Here, we should focus on the differences between the 2 languages. It easy to see that when turning to R we can make use of the functionality of the dataframes in conjuction to ggplot. Once the 3 sequences are combined into one long dataframe (using the gather function), it’s rather effortless to pass it to ggplot and plot all the sequences at once and changing options such as colors according to each sequence value set as factors (in this example the variable “property”).
In comparison, we can see that for Python to plot the 3 sequences into one plot, we need to specify each tuple of (markerlines, stemlines, baseline) for each sequence, and then adjust options, such as color, for each sequence as well.
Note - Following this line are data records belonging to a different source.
import Mathlib
import Literature.NumberTheory.Sieve.BatemanHornProofs

/-!
# Crux `PolyMobiusTail` (stmt-Parity-0870), line `Sketch` (natural form): stub `stub_pointwise`

Pointwise S-expansion: at an argument `n` where no value `fᵢ(n).toNat` equals `1`,
`(-1)^k·routeTail(n,y) − naturalTail(n,y) = Σ_{S ≠ ∅} (-1)^{|univ \\ S|} (∏_{i∈S} log fᵢ(n)) · P_S(n,y)` with
`P_S(n,y) = Σ_{dᵢ ∣ fᵢ(n), ∏dᵢ ≤ y} (∏ μ(dᵢ)) ∏_{i∉S} log dᵢ` (pure algebra: `Finset.prod_add`, Möbius
inversion `Σ_{d∣m} μ(d) = [m = 1]`, complementary cut-offs).

Registered stub of the lead's skeleton `Summits/Parity/BatemanHorn/Cruxes/PolyMobiusTail/Lines/Sketch.lean`
(namespace `Summit.Parity.BatemanHorn.Cruxes.PolyMobiusTail.NaturalForm`); the statement below is the
registered signature VERBATIM (inline sums, no definitions) and must not be edited.
-/

open scoped BigOperators
open Filter Finset Polynomial Asymptotics

namespace Summit.Parity.BatemanHorn.Theorems.PolyMobiusTail.NaturalForm

/-- Möbius inversion at a point: `Σ_{x ∣ m} μ(x) = 0` (cast to `ℝ`) whenever `m ≠ 1`
(for `m = 0` the divisor set is empty). [folklore] -/
theorem pointwise_sum_divisors_moebius_eq_zero {m : ℕ} (hm : m ≠ 1) :
    ∑ x ∈ m.divisors, (ArithmeticFunction.moebius x : ℝ) = 0 := by
  rw [← Int.cast_sum, ← ArithmeticFunction.coe_mul_zeta_apply,
    ArithmeticFunction.moebius_mul_coe_zeta, ArithmeticFunction.one_apply_ne hm, Int.cast_zero]

/-- For a non-empty index set `S`, the untruncated signed sum
`Σ_{d : dᵢ ∣ mᵢ} (∏ᵢ μ(dᵢ)) ∏_{i ∉ S} log dᵢ` factorises over the coordinates and the factor at any
`i₀ ∈ S` is `Σ_{x ∣ m_{i₀}} μ(x) = 0` (as `m_{i₀} ≠ 1`). [folklore] -/
theorem pointwise_full_sum_eq_zero {k : ℕ} (m : Fin k → ℕ) (hm : ∀ i, m i ≠ 1)
    {S : Finset (Fin k)} (hS : S.Nonempty) :
    ∑ d ∈ Fintype.piFinset (fun i => (m i).divisors),
      (∏ i, (ArithmeticFunction.moebius (d i) : ℝ)) * ∏ i ∈ Finset.univ \ S, Real.log (d i) = 0 := by
  obtain ⟨i₀, hi₀⟩ := hS
  have hi₀' : i₀ ∉ Finset.univ \ S := fun h => (Finset.mem_sdiff.mp h).2 hi₀
  have h1 : ∀ d : Fin k → ℕ,
      (∏ i, (ArithmeticFunction.moebius (d i) : ℝ)) * ∏ i ∈ Finset.univ \ S, Real.log (d i)
        = ∏ i, ((ArithmeticFunction.moebius (d i) : ℝ) *
            if i ∈ Finset.univ \ S then Real.log (d i) else 1) := by
    intro d
    rw [Finset.prod_mul_distrib, Finset.prod_ite_mem, Finset.univ_inter]
  rw [Finset.sum_congr rfl fun d _ => h1 d]
  rw [← Finset.prod_univ_sum (fun i => (m i).divisors)
    (fun i x => (ArithmeticFunction.moebius x : ℝ) * if i ∈ Finset.univ \ S then Real.log x else 1)]
  refine Finset.prod_eq_zero (Finset.mem_univ i₀) ?_
  simp only [if_neg hi₀', mul_one]
  exact pointwise_sum_divisors_moebius_eq_zero (hm i₀)

/-- Binomial expansion `∏ᵢ μᵢ (Lᵢ - ℓᵢ) = Σ_S (-1)^{|univ \ S|} (∏_{i∈S} Lᵢ) · (∏ᵢ μᵢ) ∏_{i∉S} ℓᵢ`
(`Finset.prod_add`, then merging `(∏_S μ)(∏_{univ \ S} μ) = ∏ μ`). [folklore] -/
theorem pointwise_prod_expand {k : ℕ} (μ L ℓ : Fin k → ℝ) :
    ∏ i, (μ i * (L i - ℓ i)) = ∑ S ∈ (Finset.univ : Finset (Fin k)).powerset,
      (-1 : ℝ) ^ (Finset.univ \ S).card * (∏ i ∈ S, L i) *
        ((∏ i, μ i) * ∏ i ∈ Finset.univ \ S, ℓ i) := by
  have h : ∀ i, μ i * (L i - ℓ i) = μ i * L i + -(μ i * ℓ i) := fun i => by ring
  simp_rw [h]
  rw [Finset.prod_add]
  refine Finset.sum_congr rfl fun S _ => ?_
  rw [Finset.prod_neg, Finset.prod_mul_distrib, Finset.prod_mul_distrib,
    ← Finset.prod_mul_prod_compl S μ, Finset.compl_eq_univ_sdiff]
  ring

/-- The non-empty members of a family of finsets are the family with `∅` erased. [folklore] -/
theorem pointwise_filter_nonempty_eq_erase {β : Type*} [DecidableEq β] (T : Finset (Finset β)) :
    T.filter (fun S => S.Nonempty) = T.erase ∅ := by
  rw [← Finset.filter_ne']
  exact Finset.filter_congr fun S _ => Finset.nonempty_iff_ne_empty

/-- Abstract bookkeeping behind the pointwise identity: if the "natural" weight `N` expands as
`Σ_{S ∈ T} c_S · W_S`, the `S = e` term reproduces `a ·` the "route" weight `R`, and every other
untruncated sum `Σ_d W_S(d)` vanishes, then `a · Σ_{p} R - Σ_{p} N = Σ_{S ≠ e} c_S Σ_{¬p} W_S`
(complementary cut-offs `q ↔ ¬ p`). [folklore] -/
theorem pointwise_assembly {α β : Type*} (D : Finset α) (T T' : Finset β) (e : β)
    (hT : ∀ g : β → ℝ, ∑ S ∈ T, g S = g e + ∑ S ∈ T', g S)
    (p q : α → Prop) [DecidablePred p] [DecidablePred q] (hpq : ∀ d, q d ↔ ¬p d)
    (R N : α → ℝ) (W : β → α → ℝ) (c : β → ℝ) (a : ℝ)
    (hN : ∀ d ∈ D, N d = ∑ S ∈ T, c S * W S d)
    (h0 : ∀ d ∈ D, c e * W e d = a * R d)
    (hS : ∀ S ∈ T', ∑ d ∈ D, W S d = 0) :
    a * (∑ d ∈ D, if p d then R d else 0) - (∑ d ∈ D, if p d then N d else 0)
      = ∑ S ∈ T', c S * ∑ d ∈ D, if q d then W S d else 0 := by
  have h1 : (∑ d ∈ D, if p d then N d else 0)
      = ∑ S ∈ T, c S * ∑ d ∈ D, if p d then W S d else 0 := by
    have h : ∀ d ∈ D, (if p d then N d else 0) = ∑ S ∈ T, c S * (if p d then W S d else 0) := by
      intro d hd
      by_cases hp : p d
      · simp only [if_pos hp]
        exact hN d hd
      · simp only [if_neg hp, mul_zero, Finset.sum_const_zero]
    rw [Finset.sum_congr rfl h, Finset.sum_comm]
    refine Finset.sum_congr rfl fun S _ => ?_
    rw [Finset.mul_sum]
  have h2 : ∑ S ∈ T, c S * (∑ d ∈ D, if p d then W S d else 0)
      = c e * (∑ d ∈ D, if p d then W e d else 0)
        + ∑ S ∈ T', c S * ∑ d ∈ D, if p d then W S d else 0 := hT _
  have h3 : c e * (∑ d ∈ D, if p d then W e d else 0)
      = a * ∑ d ∈ D, if p d then R d else 0 := by
    rw [Finset.mul_sum, Finset.mul_sum]
    refine Finset.sum_congr rfl fun d hd => ?_
    by_cases hp : p d
    · simp only [if_pos hp]
      exact h0 d hd
    · simp only [if_neg hp, mul_zero]
  have h4 : ∀ S ∈ T', (∑ d ∈ D, if p d then W S d else 0)
      = -∑ d ∈ D, if q d then W S d else 0 := by
    intro S hS'
    have hadd : (∑ d ∈ D, if p d then W S d else 0) + (∑ d ∈ D, if q d then W S d else 0)
        = ∑ d ∈ D, W S d := by
      rw [← Finset.sum_add_distrib]
      refine Finset.sum_congr rfl fun d _ => ?_
      by_cases hp : p d
      · rw [if_pos hp, if_neg (fun hq => (hpq d).mp hq hp), add_zero]
      · rw [if_neg hp, if_pos ((hpq d).mpr hp), zero_add]
    linear_combination hadd + hS S hS'
  have h5 : ∑ S ∈ T', c S * (∑ d ∈ D, if p d then W S d else 0)
      = -∑ S ∈ T', c S * ∑ d ∈ D, if q d then W S d else 0 := by
    rw [← Finset.sum_neg_distrib]
    refine Finset.sum_congr rfl fun S hS' => ?_
    rw [h4 S hS', mul_neg]
  linear_combination (-1 : ℝ) * h1 - h2 - h3 - h5

/-- The pointwise identity with the polynomial values abstracted to `m : Fin k → ℕ`, none equal
to `1`: `(-1)^k · route - natural = Σ_{S ≠ ∅} (-1)^{|univ \ S|} (∏_{i∈S} log mᵢ) · P_S`. [folklore] -/
theorem pointwise_nat (k : ℕ) (m : Fin k → ℕ) (hm : ∀ i, m i ≠ 1) (y : ℝ) :
    (-1 : ℝ) ^ k * (∑ d ∈ Fintype.piFinset (fun i => (m i).divisors),
        if y < ∏ i, (d i : ℝ) then ∏ i, ((ArithmeticFunction.moebius (d i) : ℝ) * Real.log (d i))
        else 0)
      - (∑ d ∈ Fintype.piFinset (fun i => (m i).divisors),
        if y < ∏ i, (d i : ℝ) then
          ∏ i, ((ArithmeticFunction.moebius (d i) : ℝ) *
            Real.log (((m i : ℕ) : ℝ) / (d i : ℝ))) else 0)
    = ∑ S ∈ (Finset.univ : Finset (Fin k)).powerset.filter (fun S => S.Nonempty),
        (-1 : ℝ) ^ (Finset.univ \ S).card * (∏ i ∈ S, Real.log ((m i : ℕ) : ℝ)) *
          ∑ d ∈ Fintype.piFinset (fun i => (m i).divisors),
            if ∏ i, (d i : ℝ) ≤ y then
              (∏ i, (ArithmeticFunction.moebius (d i) : ℝ)) * ∏ i ∈ Finset.univ \ S, Real.log (d i)
            else 0 := by
  have hmem : ∀ d ∈ Fintype.piFinset (fun i => (m i).divisors), ∀ i,
      ((m i : ℕ) : ℝ) ≠ 0 ∧ ((d i : ℕ) : ℝ) ≠ 0 := by
    intro d hd i
    have hi := Fintype.mem_piFinset.mp hd i
    exact ⟨Nat.cast_ne_zero.mpr (Nat.mem_divisors.mp hi).2,
      Nat.cast_ne_zero.mpr (Nat.pos_of_mem_divisors hi).ne'⟩
  have hN : ∀ d ∈ Fintype.piFinset (fun i => (m i).divisors),
      ∏ i, ((ArithmeticFunction.moebius (d i) : ℝ) * Real.log (((m i : ℕ) : ℝ) / (d i : ℝ)))
        = ∑ S ∈ (Finset.univ : Finset (Fin k)).powerset,
          (-1 : ℝ) ^ (Finset.univ \ S).card * (∏ i ∈ S, Real.log ((m i : ℕ) : ℝ)) *
            ((∏ i, (ArithmeticFunction.moebius (d i) : ℝ)) *
              ∏ i ∈ Finset.univ \ S, Real.log (d i)) := by
    intro d hd
    have he : ∏ i, ((ArithmeticFunction.moebius (d i) : ℝ) * Real.log (((m i : ℕ) : ℝ) / (d i : ℝ)))
        = ∏ i, ((ArithmeticFunction.moebius (d i) : ℝ) *
            (Real.log ((m i : ℕ) : ℝ) - Real.log ((d i : ℕ) : ℝ))) :=
      Finset.prod_congr rfl fun i _ => by rw [Real.log_div (hmem d hd i).1 (hmem d hd i).2]
    rw [he]
    exact pointwise_prod_expand (fun i => (ArithmeticFunction.moebius (d i) : ℝ))
      (fun i => Real.log ((m i : ℕ) : ℝ)) (fun i => Real.log ((d i : ℕ) : ℝ))
  have h0 : ∀ d ∈ Fintype.piFinset (fun i => (m i).divisors),
      (-1 : ℝ) ^ (Finset.univ \ (∅ : Finset (Fin k))).card *
          (∏ i ∈ (∅ : Finset (Fin k)), Real.log ((m i : ℕ) : ℝ)) *
          ((∏ i, (ArithmeticFunction.moebius (d i) : ℝ)) *
            ∏ i ∈ Finset.univ \ (∅ : Finset (Fin k)), Real.log (d i))
        = (-1 : ℝ) ^ k * ∏ i, ((ArithmeticFunction.moebius (d i) : ℝ) * Real.log (d i)) := by
    intro d _
    rw [Finset.sdiff_empty, Finset.card_univ, Fintype.card_fin, Finset.prod_empty, mul_one,
      ← Finset.prod_mul_distrib]
  have hS : ∀ S ∈ (Finset.univ : Finset (Fin k)).powerset.filter (fun S => S.Nonempty),
      ∑ d ∈ Fintype.piFinset (fun i => (m i).divisors),
        (∏ i, (ArithmeticFunction.moebius (d i) : ℝ)) * ∏ i ∈ Finset.univ \ S, Real.log (d i)
          = 0 :=
    fun S hS => pointwise_full_sum_eq_zero m hm (Finset.mem_filter.mp hS).2
  have hsplit : ∀ g : Finset (Fin k) → ℝ, ∑ S ∈ (Finset.univ : Finset (Fin k)).powerset, g S
      = g ∅ + ∑ S ∈ (Finset.univ : Finset (Fin k)).powerset.filter (fun S => S.Nonempty), g S := by
    intro g
    rw [← Finset.add_sum_erase (Finset.univ : Finset (Fin k)).powerset g
      (Finset.empty_mem_powerset _), pointwise_filter_nonempty_eq_erase]
  exact pointwise_assembly (Fintype.piFinset (fun i => (m i).divisors)) _ _ ∅ hsplit
    (fun d => y < ∏ i, (d i : ℝ)) (fun d => ∏ i, (d i : ℝ) ≤ y) (fun d => not_lt.symm)
    (fun d => ∏ i, ((ArithmeticFunction.moebius (d i) : ℝ) * Real.log (d i)))
    (fun d => ∏ i, ((ArithmeticFunction.moebius (d i) : ℝ) *
      Real.log (((m i : ℕ) : ℝ) / (d i : ℝ))))
    (fun S d => (∏ i, (ArithmeticFunction.moebius (d i) : ℝ)) *
      ∏ i ∈ Finset.univ \ S, Real.log (d i))
    (fun S => (-1 : ℝ) ^ (Finset.univ \ S).card * ∏ i ∈ S, Real.log ((m i : ℕ) : ℝ))
    ((-1 : ℝ) ^ k) hN h0 hS

/-- **Stub `stub_pointwise`.** For `f : Fin k → ℤ[X]`, `y : ℝ`, `n : ℕ` with no `fᵢ(n).toNat = 1`: `(-1)^k` times the route tail summand minus the natural tail summand equals the signed sum over non-empty `S` of `(∏_{i∈S} log fᵢ(n)) · P_S(n, y)`. [folklore] -/
theorem stub_pointwise : ∀ (k : ℕ) (f : Fin k → ℤ[X]) (y : ℝ) (n : ℕ),
    (∀ i, ((f i).eval (n : ℤ)).toNat ≠ 1) →
    (-1 : ℝ) ^ k * (∑ d ∈ Fintype.piFinset (fun i => (((f i).eval (n : ℤ)).toNat).divisors),
        if y < ∏ i, (d i : ℝ) then ∏ i, ((ArithmeticFunction.moebius (d i) : ℝ) * Real.log (d i)) else 0)
      - (∑ d ∈ Fintype.piFinset (fun i => (((f i).eval (n : ℤ)).toNat).divisors),
        if y < ∏ i, (d i : ℝ) then
          ∏ i, ((ArithmeticFunction.moebius (d i) : ℝ) *
            Real.log ((((f i).eval (n : ℤ)).toNat : ℝ) / (d i : ℝ))) else 0)
    = ∑ S ∈ (Finset.univ : Finset (Fin k)).powerset.filter (fun S => S.Nonempty),
        (-1 : ℝ) ^ (Finset.univ \ S).card * (∏ i ∈ S, Real.log ((((f i).eval (n : ℤ)).toNat : ℝ))) *
          ∑ d ∈ Fintype.piFinset (fun i => (((f i).eval (n : ℤ)).toNat).divisors),
            if ∏ i, (d i : ℝ) ≤ y then
              (∏ i, (ArithmeticFunction.moebius (d i) : ℝ)) * ∏ i ∈ Finset.univ \ S, Real.log (d i)
            else 0 := by
  intro k f y n h
  exact pointwise_nat k (fun i => ((f i).eval (n : ℤ)).toNat) h y

end Summit.Parity.BatemanHorn.Theorems.PolyMobiusTail.NaturalForm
This can turn into a rather boresome task and longer code.
Additionaly, as you can imagine, once you learn to use ggplot it becomes a matter of seconds to add and adjust plot options. In this case, in the R plot I was able to add a second x-axis on the top with the option “sec.axis = dup_axis()” and specify the names of each team on the ranking. In contrast, it’s a rather time-consuming task to figure out in Matplotlib how to set this labels as a second x-axis on the top adjust properly (I had to use the function plt.text() as a proxy and it doesn’t even look nice). It’s in this little things where Ggplot takes the lead, and why you should consider to switch to R even when it doesn’t have all the existing functions out there.